WORK REQUEST: Each line with the string "outer" is to be copied from the records below.

DATASET RECORDS:
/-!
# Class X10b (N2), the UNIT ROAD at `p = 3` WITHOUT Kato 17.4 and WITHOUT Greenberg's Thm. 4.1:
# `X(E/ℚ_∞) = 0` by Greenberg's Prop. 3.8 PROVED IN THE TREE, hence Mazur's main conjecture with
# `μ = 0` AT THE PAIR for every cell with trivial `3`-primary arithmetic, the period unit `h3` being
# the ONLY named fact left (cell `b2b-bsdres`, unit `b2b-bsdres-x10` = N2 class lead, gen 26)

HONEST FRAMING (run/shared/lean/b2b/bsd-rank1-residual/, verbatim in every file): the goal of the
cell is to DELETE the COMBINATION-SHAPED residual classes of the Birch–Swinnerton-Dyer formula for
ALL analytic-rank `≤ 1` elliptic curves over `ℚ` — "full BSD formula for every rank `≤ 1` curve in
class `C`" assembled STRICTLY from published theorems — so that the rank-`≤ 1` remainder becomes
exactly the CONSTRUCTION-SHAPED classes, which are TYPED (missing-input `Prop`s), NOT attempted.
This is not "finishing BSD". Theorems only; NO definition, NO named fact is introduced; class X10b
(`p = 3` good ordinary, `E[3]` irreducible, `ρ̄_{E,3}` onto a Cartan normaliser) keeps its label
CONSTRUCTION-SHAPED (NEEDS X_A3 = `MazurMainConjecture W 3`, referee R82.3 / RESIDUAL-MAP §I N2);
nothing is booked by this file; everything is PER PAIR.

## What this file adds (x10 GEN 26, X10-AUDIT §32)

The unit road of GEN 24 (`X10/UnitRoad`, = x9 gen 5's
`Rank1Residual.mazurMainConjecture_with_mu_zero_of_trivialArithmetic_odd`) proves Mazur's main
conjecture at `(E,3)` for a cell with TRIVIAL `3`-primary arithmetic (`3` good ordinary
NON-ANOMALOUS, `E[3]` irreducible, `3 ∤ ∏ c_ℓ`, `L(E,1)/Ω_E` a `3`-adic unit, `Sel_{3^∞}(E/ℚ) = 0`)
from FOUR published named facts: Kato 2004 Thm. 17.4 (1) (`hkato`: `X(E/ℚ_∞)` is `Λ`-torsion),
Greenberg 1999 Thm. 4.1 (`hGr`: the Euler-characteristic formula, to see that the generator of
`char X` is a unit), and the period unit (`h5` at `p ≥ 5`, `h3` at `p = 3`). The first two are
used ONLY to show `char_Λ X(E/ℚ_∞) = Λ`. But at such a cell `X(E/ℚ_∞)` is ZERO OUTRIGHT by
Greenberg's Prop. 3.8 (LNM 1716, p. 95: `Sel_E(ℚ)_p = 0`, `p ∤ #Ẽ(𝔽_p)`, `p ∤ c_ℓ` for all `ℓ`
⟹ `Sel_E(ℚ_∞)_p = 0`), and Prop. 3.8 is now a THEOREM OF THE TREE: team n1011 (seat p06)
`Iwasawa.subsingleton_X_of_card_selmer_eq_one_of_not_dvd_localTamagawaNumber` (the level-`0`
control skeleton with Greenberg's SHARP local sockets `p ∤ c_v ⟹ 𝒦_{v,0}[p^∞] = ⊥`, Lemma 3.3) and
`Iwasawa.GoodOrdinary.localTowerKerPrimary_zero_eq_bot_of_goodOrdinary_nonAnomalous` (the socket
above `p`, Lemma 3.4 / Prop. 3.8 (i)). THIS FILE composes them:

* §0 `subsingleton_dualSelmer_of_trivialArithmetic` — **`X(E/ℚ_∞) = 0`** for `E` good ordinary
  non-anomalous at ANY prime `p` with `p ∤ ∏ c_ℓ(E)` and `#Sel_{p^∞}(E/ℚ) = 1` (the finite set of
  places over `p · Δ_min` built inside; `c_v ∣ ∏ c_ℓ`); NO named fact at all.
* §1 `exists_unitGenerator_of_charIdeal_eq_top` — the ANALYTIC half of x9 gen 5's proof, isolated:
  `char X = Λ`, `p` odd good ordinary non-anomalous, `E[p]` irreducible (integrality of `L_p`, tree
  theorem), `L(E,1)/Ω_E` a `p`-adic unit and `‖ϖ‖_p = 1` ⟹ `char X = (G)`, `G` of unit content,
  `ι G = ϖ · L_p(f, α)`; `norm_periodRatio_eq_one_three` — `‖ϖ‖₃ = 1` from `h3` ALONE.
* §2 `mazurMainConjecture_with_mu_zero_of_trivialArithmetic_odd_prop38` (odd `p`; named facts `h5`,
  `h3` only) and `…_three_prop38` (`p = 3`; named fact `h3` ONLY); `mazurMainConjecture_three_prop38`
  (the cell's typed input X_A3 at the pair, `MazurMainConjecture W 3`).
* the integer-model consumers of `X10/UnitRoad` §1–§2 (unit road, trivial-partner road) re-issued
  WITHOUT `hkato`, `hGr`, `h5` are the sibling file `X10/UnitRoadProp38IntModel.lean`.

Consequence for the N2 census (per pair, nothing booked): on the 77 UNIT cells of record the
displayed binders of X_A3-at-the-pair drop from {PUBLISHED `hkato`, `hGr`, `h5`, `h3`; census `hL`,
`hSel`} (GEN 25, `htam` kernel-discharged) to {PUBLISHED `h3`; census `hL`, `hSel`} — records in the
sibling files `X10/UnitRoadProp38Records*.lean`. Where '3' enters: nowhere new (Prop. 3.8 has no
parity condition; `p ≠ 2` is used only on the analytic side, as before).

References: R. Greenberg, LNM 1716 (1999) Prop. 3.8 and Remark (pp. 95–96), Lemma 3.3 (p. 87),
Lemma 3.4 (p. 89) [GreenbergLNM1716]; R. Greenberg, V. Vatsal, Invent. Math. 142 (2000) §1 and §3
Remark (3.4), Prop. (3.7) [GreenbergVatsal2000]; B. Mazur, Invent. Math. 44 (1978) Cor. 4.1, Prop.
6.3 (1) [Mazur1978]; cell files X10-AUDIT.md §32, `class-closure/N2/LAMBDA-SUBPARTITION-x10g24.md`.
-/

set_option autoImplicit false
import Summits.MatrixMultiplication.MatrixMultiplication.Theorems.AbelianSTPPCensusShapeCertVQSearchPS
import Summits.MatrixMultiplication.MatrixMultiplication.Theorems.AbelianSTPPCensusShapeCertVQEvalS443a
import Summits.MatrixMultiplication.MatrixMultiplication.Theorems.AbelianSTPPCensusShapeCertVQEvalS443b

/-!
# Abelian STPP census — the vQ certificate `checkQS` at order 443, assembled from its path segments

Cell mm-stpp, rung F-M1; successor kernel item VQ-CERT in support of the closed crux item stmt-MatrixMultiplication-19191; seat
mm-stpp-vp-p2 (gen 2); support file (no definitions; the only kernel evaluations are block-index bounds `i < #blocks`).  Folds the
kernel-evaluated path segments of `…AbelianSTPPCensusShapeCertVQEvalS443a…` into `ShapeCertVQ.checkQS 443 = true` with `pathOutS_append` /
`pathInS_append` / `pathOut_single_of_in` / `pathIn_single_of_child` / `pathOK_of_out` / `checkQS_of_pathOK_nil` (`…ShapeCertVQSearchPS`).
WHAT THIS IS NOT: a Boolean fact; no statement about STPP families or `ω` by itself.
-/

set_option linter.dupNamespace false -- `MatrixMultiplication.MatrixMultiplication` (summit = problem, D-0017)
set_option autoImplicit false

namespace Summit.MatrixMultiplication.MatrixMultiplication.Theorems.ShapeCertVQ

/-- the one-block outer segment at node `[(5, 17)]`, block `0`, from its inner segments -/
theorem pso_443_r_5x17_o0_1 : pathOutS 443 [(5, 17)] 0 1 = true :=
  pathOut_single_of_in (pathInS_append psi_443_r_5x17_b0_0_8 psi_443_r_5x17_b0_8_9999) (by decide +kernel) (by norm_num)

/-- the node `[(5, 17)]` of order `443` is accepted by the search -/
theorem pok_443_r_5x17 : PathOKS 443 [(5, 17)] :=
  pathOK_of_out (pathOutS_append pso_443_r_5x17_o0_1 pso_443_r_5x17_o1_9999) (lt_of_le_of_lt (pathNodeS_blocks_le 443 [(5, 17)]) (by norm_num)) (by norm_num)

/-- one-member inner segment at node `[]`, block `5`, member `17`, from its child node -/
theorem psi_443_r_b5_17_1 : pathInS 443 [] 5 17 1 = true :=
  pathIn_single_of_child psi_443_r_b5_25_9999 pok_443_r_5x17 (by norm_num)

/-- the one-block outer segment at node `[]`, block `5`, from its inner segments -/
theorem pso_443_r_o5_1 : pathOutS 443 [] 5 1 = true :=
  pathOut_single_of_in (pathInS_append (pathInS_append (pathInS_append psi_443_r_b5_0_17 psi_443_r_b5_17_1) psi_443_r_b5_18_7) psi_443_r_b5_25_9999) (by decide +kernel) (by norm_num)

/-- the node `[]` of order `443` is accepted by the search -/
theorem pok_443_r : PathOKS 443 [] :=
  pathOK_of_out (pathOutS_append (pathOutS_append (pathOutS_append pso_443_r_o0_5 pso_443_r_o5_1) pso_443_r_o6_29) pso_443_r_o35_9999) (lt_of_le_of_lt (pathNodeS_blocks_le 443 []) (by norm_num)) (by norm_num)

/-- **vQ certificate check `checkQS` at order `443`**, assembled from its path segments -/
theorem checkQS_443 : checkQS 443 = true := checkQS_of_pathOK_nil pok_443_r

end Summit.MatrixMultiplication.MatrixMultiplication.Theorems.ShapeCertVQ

ANSWER TO THIS EXERCISE:
/-- the one-block outer segment at node `[(5, 17)]`, block `0`, from its inner segments -/
/-- the one-block outer segment at node `[]`, block `5`, from its inner segments -/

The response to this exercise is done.